▶ [What you will do] Return the exact lines spanning from the line with "open MinimalActionSandwich (IsMinimiser)" through the last line of the entries, boundaries included, and no others.

*** Opening of Exercise material ***

open Literature.MathematicalPhysics.QuantumFieldTheory.Balaban1983to89
open B7Prop1Explicit B7Prop2Explicit B7Prop1Local B11
open T4AveragingDeficitWall hiding Site Plane Plaq Bond
open T4AveragingDeficitWallBoundary (periodBox IsPeriodicCfg)
open MinimalActionSandwich (IsMinimiser)
open MinimalActionRate (Regular sfClass)
open T4OutputRate (Carriers Functional NE9 NE5 LipBackground FadingMemory)
open T4BoundaryCarrier (BFunctional atFl NE9Fl LipBackgroundFl NE5B)
open T4TowerRateComposition (PolyLipGrowth URateUpTo)
open T4CauchySum (InjectedRate)
open T4RecentScale T4GoodClassBudget T4TermwiseBudget T4TermwiseUN T4TermwiseChainUN
open AveragingDeficitPeriodicCounting (IsPeriodicDir)
open AveragingDeficitTwoLevelPrep (twoLevelSmall)
open NE3EnergyShapes (residualScale IsUnitarySite IsPeriodicSite)
open NE3EnergyWeightedShapes (energyNormW)
open NE7EtaBackgroundCarrier
open TorusSmallFieldGlobalGauge (sectorConst)
open TermwiseBackground (cReg)
open TermwiseHolder (Realises)
open T4TermwiseTorus (IsPeriodic pbox)
open NE7Route1EndDockedEnergyHolder (goodClause_summable_of_route1_docked_energyH)
open NE7InteriorMinimiserDocking (hminE_of_interior_exists_d4 lines_d4)

noncomputable section

variable {n : Type} [Fintype n] [DecidableEq n] [Nonempty n]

*** Close of Exercise material ***

▶ [Answer for this exercise]
open MinimalActionSandwich (IsMinimiser)
open MinimalActionRate (Regular sfClass)
open T4OutputRate (Carriers Functional NE9 NE5 LipBackground FadingMemory)
open T4BoundaryCarrier (BFunctional atFl NE9Fl LipBackgroundFl NE5B)
open T4TowerRateComposition (PolyLipGrowth URateUpTo)
open T4CauchySum (InjectedRate)
open T4RecentScale T4GoodClassBudget T4TermwiseBudget T4TermwiseUN T4TermwiseChainUN
open AveragingDeficitPeriodicCounting (IsPeriodicDir)
open AveragingDeficitTwoLevelPrep (twoLevelSmall)
open NE3EnergyShapes (residualScale IsUnitarySite IsPeriodicSite)
open NE3EnergyWeightedShapes (energyNormW)
open NE7EtaBackgroundCarrier
open TorusSmallFieldGlobalGauge (sectorConst)
open TermwiseBackground (cReg)
open TermwiseHolder (Realises)
open T4TermwiseTorus (IsPeriodic pbox)
open NE7Route1EndDockedEnergyHolder (goodClause_summable_of_route1_docked_energyH)
open NE7InteriorMinimiserDocking (hminE_of_interior_exists_d4 lines_d4)

noncomputable section

variable {n : Type} [Fintype n] [DecidableEq n] [Nonempty n]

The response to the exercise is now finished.